### TASK REQUIREMENTS
As the answer, set down the lines below from the one containing "have hst : ∀" through the one containing "have hy : ∀ (u : ℝ) (i : I), HasDerivAt", exactly and inclusively, and no others.

Saved data entries
============================================================
/-- UNIQUENESS FOR THE BACKWARD SYSTEM `y' = Qy`: two vector solutions with the same initial value
coincide — `t ↦ Σ_k p_{ik}(−t) (y_k(t) − z_k(t))` has zero derivative. [cite: Stroock2014, §5.2.3
(after eq. (5.2.15): "suppose … `Ṁ(t) = QM(t)`. Then `M(t) = 0` for `t ≥ 0` if `M(0) = 0` … Applying
this to the difference of two solutions … the difference vanishes")] [cite: Norris1997, §2.1, proof
of Thm 2.1.1 (the `M(t)e^{−tQ}` argument)]  (The tree's `KolmogorovEquations.lean` has the MATRIX
form with `M(0) = I`, `Norris1997_thm_2_1_1_backward_unique`; this is the column-vector form with
arbitrary initial data, which the lumped-semigroup proof below needs.) -/
theorem backward_system_unique (Q : I → I → ℝ) {y z : ℝ → I → ℝ}
    (hy : ∀ t i, HasDerivAt (fun u => y u i) (∑ k, Q i k * y t k) t)
    (hz : ∀ t i, HasDerivAt (fun u => z u i) (∑ k, Q i k * z t k) t) (h0 : y 0 = z 0) (t : ℝ) :
    y t = z t := by
  -- the difference `w`
  set w : ℝ → I → ℝ := fun u i => y u i - z u i with hw
  have hwd : ∀ t i, HasDerivAt (fun u => w u i) (∑ k, Q i k * w t k) t := by
    intro t i
    have h := (hy t i).sub (hz t i)
    refine h.congr_deriv ?_
    simp only [hw, mul_sub, sum_sub_distrib]
  have hw0 : ∀ i, w 0 i = 0 := fun i => by simp [hw, h0]
  -- `G_i(u) = Σ_k p_{ik}(−u) w_k(u)` is constant
  have hE : ∀ u i k, HasDerivAt (fun v : ℝ => ctSemigroup Q (-v) i k)
      (-(∑ m, Q i m * ctSemigroup Q (-u) m k)) u := by
    intro u i k
    have h := HasDerivAt.comp u (hasDerivAt_ctSemigroup_backward Q (-u) i k) (hasDerivAt_neg u)
    simpa [Function.comp_def, mul_neg, mul_one] using h
  have hG : ∀ i u, HasDerivAt (fun v : ℝ => ∑ k, ctSemigroup Q (-v) i k * w v k) 0 u := by
    intro i u
    have h := HasDerivAt.sum (u := univ)
      (A := fun (k : I) (v : ℝ) => ctSemigroup Q (-v) i k * w v k)
      (A' := fun k => -(∑ m, Q i m * ctSemigroup Q (-u) m k) * w u k +
        ctSemigroup Q (-u) i k * ∑ m, Q k m * w u m)
      (x := u) fun k _ => (hE u i k).mul (hwd u k)
    refine (h.congr_of_eventuallyEq (Filter.Eventually.of_forall fun v => ?_)).congr_deriv ?_
    · simp only [Finset.sum_apply]
    · -- `−Σ_k Σ_m q_{im} p_{mk} w_k + Σ_k Σ_m p_{ik} q_{km} w_m = 0` by the commutation
      have h1 : ∑ k, (∑ m, Q i m * ctSemigroup Q (-u) m k) * w u k =
          ∑ k, ctSemigroup Q (-u) i k * ∑ m, Q k m * w u m := by
        calc ∑ k, (∑ m, Q i m * ctSemigroup Q (-u) m k) * w u k
            = ∑ k, (∑ m, ctSemigroup Q (-u) i m * Q m k) * w u k := by
              refine sum_congr rfl fun k _ => ?_; rw [sum_Q_mul_ctSemigroup_comm]
          _ = ∑ k, ∑ m, ctSemigroup Q (-u) i m * (Q m k * w u k) := by
              refine sum_congr rfl fun k _ => ?_
              rw [sum_mul]
              exact sum_congr rfl fun m _ => by ring
          _ = ∑ m, ∑ k, ctSemigroup Q (-u) i m * (Q m k * w u k) := sum_comm
          _ = ∑ m, ctSemigroup Q (-u) i m * ∑ k, Q m k * w u k := by
              refine sum_congr rfl fun m _ => ?_; rw [mul_sum]
      simp only [neg_mul]
      rw [sum_add_distrib, sum_neg_distrib, h1, neg_add_cancel]
  have hGconst : ∀ i, (∑ k, ctSemigroup Q (-t) i k * w t k) = 0 := by
    intro i
    have hc := is_const_of_deriv_eq_zero (f := fun v : ℝ => ∑ k, ctSemigroup Q (-v) i k * w v k)
      (fun v => (hG i v).differentiableAt) (fun v => (hG i v).deriv) t 0
    rw [hc]
    simp [ctSemigroup_zero, hw0]
  -- undo `p(−t)` with `p(t)`: `w_j(t) = Σ_i p_{ji}(t) G_i(t) = 0`
  funext j
  have hsum : w t j = ∑ i, ctSemigroup Q t j i * ∑ k, ctSemigroup Q (-t) i k * w t k := by
    simp_rw [mul_sum, ← mul_assoc]
    rw [sum_comm]
    simp_rw [← sum_mul]
    have hst : ∀ k, ∑ i, ctSemigroup Q t j i * ctSemigroup Q (-t) i k = if j = k then 1 else 0 := by
      intro k
      rw [← Norris1997_thm_2_1_1_i Q t (-t) j k, add_neg_cancel, ctSemigroup_zero]
    simp_rw [hst, ite_mul, one_mul, zero_mul, sum_ite_eq, mem_univ, if_true]
  have : w t j = 0 := by
    rw [hsum]
    exact sum_eq_zero fun i _ => by rw [hGconst i, mul_zero]
  simpa [hw, sub_eq_zero] using this

end Semigroup

section Lumped

variable [DecidableEq I] [Fintype B]

/-- **THE LUMPED SEMIGROUP (Kemeny–Snell's theorem, continuous time).**  Under ordinary lumpability,
for every state `i`, block `S_{b'}` and `t`: `Σ_{j∈S_{b'}} p_{ij}(t) = p̂_{blk i, b'}(t)`, where
`p̂(t) = e^{tQ̂}` is the semigroup of the aggregated generator — the transition function of the
process aggregated over blocks depends on the starting state only through its block and is that of
the CTMC with generator `Q̂` ("the aggregated process is a Markov chain for every initial
distribution iff `∼` is an ordinary lumpability", analytic content).  Proof: both sides solve the
backward system `y' = Qy` in `i` with the same initial value `1{blk i = b'}` (the right side by the
intertwining `QU = UQ̂`), so they agree (`backward_system_unique`). [cite: MarinPiazzaRossi2021, §2.2
(the paragraph before Proposition 1, citing [22]) and Proposition 1] [cite: KemenySnell1976, §6.3
Theorems 6.3.2, 6.3.4–6.3.5] -/
theorem IsOrdinaryLumpable.sum_ctSemigroup_eq {Q : I → I → ℝ} {blk : I → B}
    (h : IsOrdinaryLumpable Q blk) {rep : B → I} (hrep : ∀ b, blk (rep b) = b) (t : ℝ) (i : I)
    (b' : B) :
    (∑ j, if blk j = b' then ctSemigroup Q t i j else 0) =
      ctSemigroup (lumpedGenerator Q blk rep) t (blk i) b' := by
  set Qh := lumpedGenerator Q blk rep with hQh
  -- left side as a solution of the backward system
  have hy : ∀ (u : ℝ) (i : I), HasDerivAt
      (fun v : ℝ => ∑ j, if blk j = b' then ctSemigroup Q v i j else 0)
      (∑ k, Q i k * ∑ j, if blk j = b' then ctSemigroup Q u k j else 0) u := by
    intro u i
    have hs := HasDerivAt.sum (u := univ)
      (A := fun (j : I) (v : ℝ) => if blk j = b' then ctSemigroup Q v i j else 0)
      (A' := fun j => if blk j = b' then ∑ k, Q i k * ctSemigroup Q u k j else 0) (x := u)
      fun j _ => by
        by_cases hj : blk j = b'
        · simp only [hj, if_true]; exact hasDerivAt_ctSemigroup_backward Q u i j
        · simp only [hj, if_false]; exact hasDerivAt_const u 0
    refine (hs.congr_of_eventuallyEq (Filter.Eventually.of_forall fun v => ?_)).congr_deriv ?_
    · simp only [Finset.sum_apply]
    · simp_rw [mul_sum]
      rw [sum_comm]
      exact sum_congr rfl fun j _ => by split_ifs <;> simp
  -- right side as a solution of the backward system (intertwining)
  have hz : ∀ (u : ℝ) (i : I), HasDerivAt (fun v : ℝ => ctSemigroup Qh v (blk i) b')
      (∑ k, Q i k * ctSemigroup Qh u (blk k) b') u := by
    intro u i
    refine (hasDerivAt_ctSemigroup_backward Qh u (blk i) b').congr_deriv ?_
    -- `Σ_c q̂(blk i, c) p̂_c(u) = Σ_k q(i,k) p̂_{blk k}(u)`
    calc ∑ c, Qh (blk i) c * ctSemigroup Qh u c b'
        = ∑ c, (∑ k, Q i k * (if blk k = c then 1 else 0)) * ctSemigroup Qh u c b' := by
          refine sum_congr rfl fun c _ => ?_; rw [h.intertwine hrep i c]
      _ = ∑ k, Q i k * ∑ c, (if blk k = c then 1 else 0) * ctSemigroup Qh u c b' := by
          simp_rw [sum_mul, mul_sum, mul_assoc]; rw [sum_comm]
      _ = ∑ k, Q i k * ctSemigroup Qh u (blk k) b' := by
          refine sum_congr rfl fun k _ => ?_
          simp_rw [ite_mul, one_mul, zero_mul]
          rw [sum_ite_eq univ (blk k), if_pos (mem_univ _)]
  -- same initial values
  have h0 : (fun i : I => ∑ j, if blk j = b' then ctSemigroup Q 0 i j else 0) =
      fun i => ctSemigroup Qh 0 (blk i) b' := by
    funext i
    simp only [ctSemigroup_zero]
    by_cases hib : blk i = b'
    · rw [if_pos hib]
      rw [Finset.sum_eq_single i (fun j _ hj => by
          by_cases hjb : blk j = b' <;> simp [hjb, Ne.symm hj]) (fun hi => absurd (mem_univ i) hi)]
      simp [hib]
    · rw [if_neg hib]
      exact sum_eq_zero fun j _ => by
        by_cases hjb : blk j = b'
        · rw [if_pos hjb, if_neg (fun hij : i = j => hib (by rw [hij]; exact hjb))]
        · rw [if_neg hjb]
  have := backward_system_unique Q
    (y := fun u i => ∑ j, if blk j = b' then ctSemigroup Q u i j else 0)
    (z := fun u i => ctSemigroup Qh u (blk i) b') hy hz h0 t
  exact congrFun this i

end Lumped

/-! ## Discrete time (Kemeny–Snell, Theorem 6.3.2): powers of a lumpable kernel lump -/

section Discrete

variable [DecidableEq I] [Fintype B]

/-- **KEMENY–SNELL, discrete time.**  If a transition matrix `P` satisfies the lumpability condition
(the same row-sum condition, Theorem 6.3.2) then so do its powers, and the lumped `n`-step kernel is
the `n`-th power of the lumped kernel: `Σ_{j∈S_{b'}} (Pⁿ)_{ij} = (P̂ⁿ)_{blk i, b'}` — "the lumped process
is a Markov chain with transition matrix `P̂ = UPV`". [cite: KemenySnell1976, §6.3 Theorems 6.3.2,
6.3.4–6.3.5] -/
theorem IsOrdinaryLumpable.sum_pow_eq {P : I → I → ℝ} {blk : I → B} (h : IsOrdinaryLumpable P blk)
    {rep : B → I} (hrep : ∀ b, blk (rep b) = b) :
    ∀ (n : ℕ) (i : I) (b' : B), (∑ j, if blk j = b' then (Matrix.of P ^ n) i j else 0) =
      (Matrix.of (lumpedGenerator P blk rep) ^ n) (blk i) b'
  | 0, i, b' => by
    simp only [pow_zero, Matrix.one_apply]
    by_cases hib : blk i = b'
    · rw [if_pos hib, Finset.sum_eq_single i (fun j _ hj => by
        by_cases hjb : blk j = b' <;> simp [hjb, Ne.symm hj]) (fun hi => absurd (mem_univ i) hi)]
      simp [hib]
    · rw [if_neg hib]
      exact sum_eq_zero fun j _ => by
        by_cases hjb : blk j = b'
        · rw [if_pos hjb, if_neg (fun hij : i = j => hib (by rw [hij]; exact hjb))]
        · rw [if_neg hjb]
  | n + 1, i, b' => by
    -- `Pⁿ⁺¹ = P · Pⁿ`; lump the inner index with the induction hypothesis, then the outer with `h`
    rw [pow_succ', pow_succ']
    simp only [Matrix.mul_apply, Matrix.of_apply]
    calc (∑ j, if blk j = b' then ∑ k, P i k * (Matrix.of P ^ n) k j else 0)
        = ∑ k, P i k * ∑ j, if blk j = b' then (Matrix.of P ^ n) k j else 0 := by
          simp_rw [mul_sum]
          rw [sum_comm]
          exact sum_congr rfl fun j _ => by by_cases hjb : blk j = b' <;> simp [hjb]
      _ = ∑ k, P i k * (Matrix.of (lumpedGenerator P blk rep) ^ n) (blk k) b' :=
          sum_congr rfl fun k _ => by rw [IsOrdinaryLumpable.sum_pow_eq h hrep n k b']
      _ = ∑ c, (∑ k, P i k * if blk k = c then 1 else 0) *
            (Matrix.of (lumpedGenerator P blk rep) ^ n) c b' := by
          simp_rw [sum_mul]
          rw [sum_comm]
          refine sum_congr rfl fun k _ => ?_
          simp_rw [mul_assoc, ← mul_sum]
          congr 1
          simp_rw [ite_mul, one_mul, zero_mul]
          rw [sum_ite_eq univ (blk k), if_pos (mem_univ _)]
      _ = ∑ c, lumpedGenerator P blk rep (blk i) c *
            (Matrix.of (lumpedGenerator P blk rep) ^ n) c b' :=
          sum_congr rfl fun c _ => by rw [h.intertwine hrep i c]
============================================================
### ANSWER FOR THE TASK
    have hst : ∀ k, ∑ i, ctSemigroup Q t j i * ctSemigroup Q (-t) i k = if j = k then 1 else 0 := by
      intro k
      rw [← Norris1997_thm_2_1_1_i Q t (-t) j k, add_neg_cancel, ctSemigroup_zero]
    simp_rw [hst, ite_mul, one_mul, zero_mul, sum_ite_eq, mem_univ, if_true]
  have : w t j = 0 := by
    rw [hsum]
    exact sum_eq_zero fun i _ => by rw [hGconst i, mul_zero]
  simpa [hw, sub_eq_zero] using this

end Semigroup

section Lumped

variable [DecidableEq I] [Fintype B]

/-- **THE LUMPED SEMIGROUP (Kemeny–Snell's theorem, continuous time).**  Under ordinary lumpability,
for every state `i`, block `S_{b'}` and `t`: `Σ_{j∈S_{b'}} p_{ij}(t) = p̂_{blk i, b'}(t)`, where
`p̂(t) = e^{tQ̂}` is the semigroup of the aggregated generator — the transition function of the
process aggregated over blocks depends on the starting state only through its block and is that of
the CTMC with generator `Q̂` ("the aggregated process is a Markov chain for every initial
distribution iff `∼` is an ordinary lumpability", analytic content).  Proof: both sides solve the
backward system `y' = Qy` in `i` with the same initial value `1{blk i = b'}` (the right side by the
intertwining `QU = UQ̂`), so they agree (`backward_system_unique`). [cite: MarinPiazzaRossi2021, §2.2
(the paragraph before Proposition 1, citing [22]) and Proposition 1] [cite: KemenySnell1976, §6.3
Theorems 6.3.2, 6.3.4–6.3.5] -/
theorem IsOrdinaryLumpable.sum_ctSemigroup_eq {Q : I → I → ℝ} {blk : I → B}
    (h : IsOrdinaryLumpable Q blk) {rep : B → I} (hrep : ∀ b, blk (rep b) = b) (t : ℝ) (i : I)
    (b' : B) :
    (∑ j, if blk j = b' then ctSemigroup Q t i j else 0) =
      ctSemigroup (lumpedGenerator Q blk rep) t (blk i) b' := by
  set Qh := lumpedGenerator Q blk rep with hQh
  -- left side as a solution of the backward system
  have hy : ∀ (u : ℝ) (i : I), HasDerivAt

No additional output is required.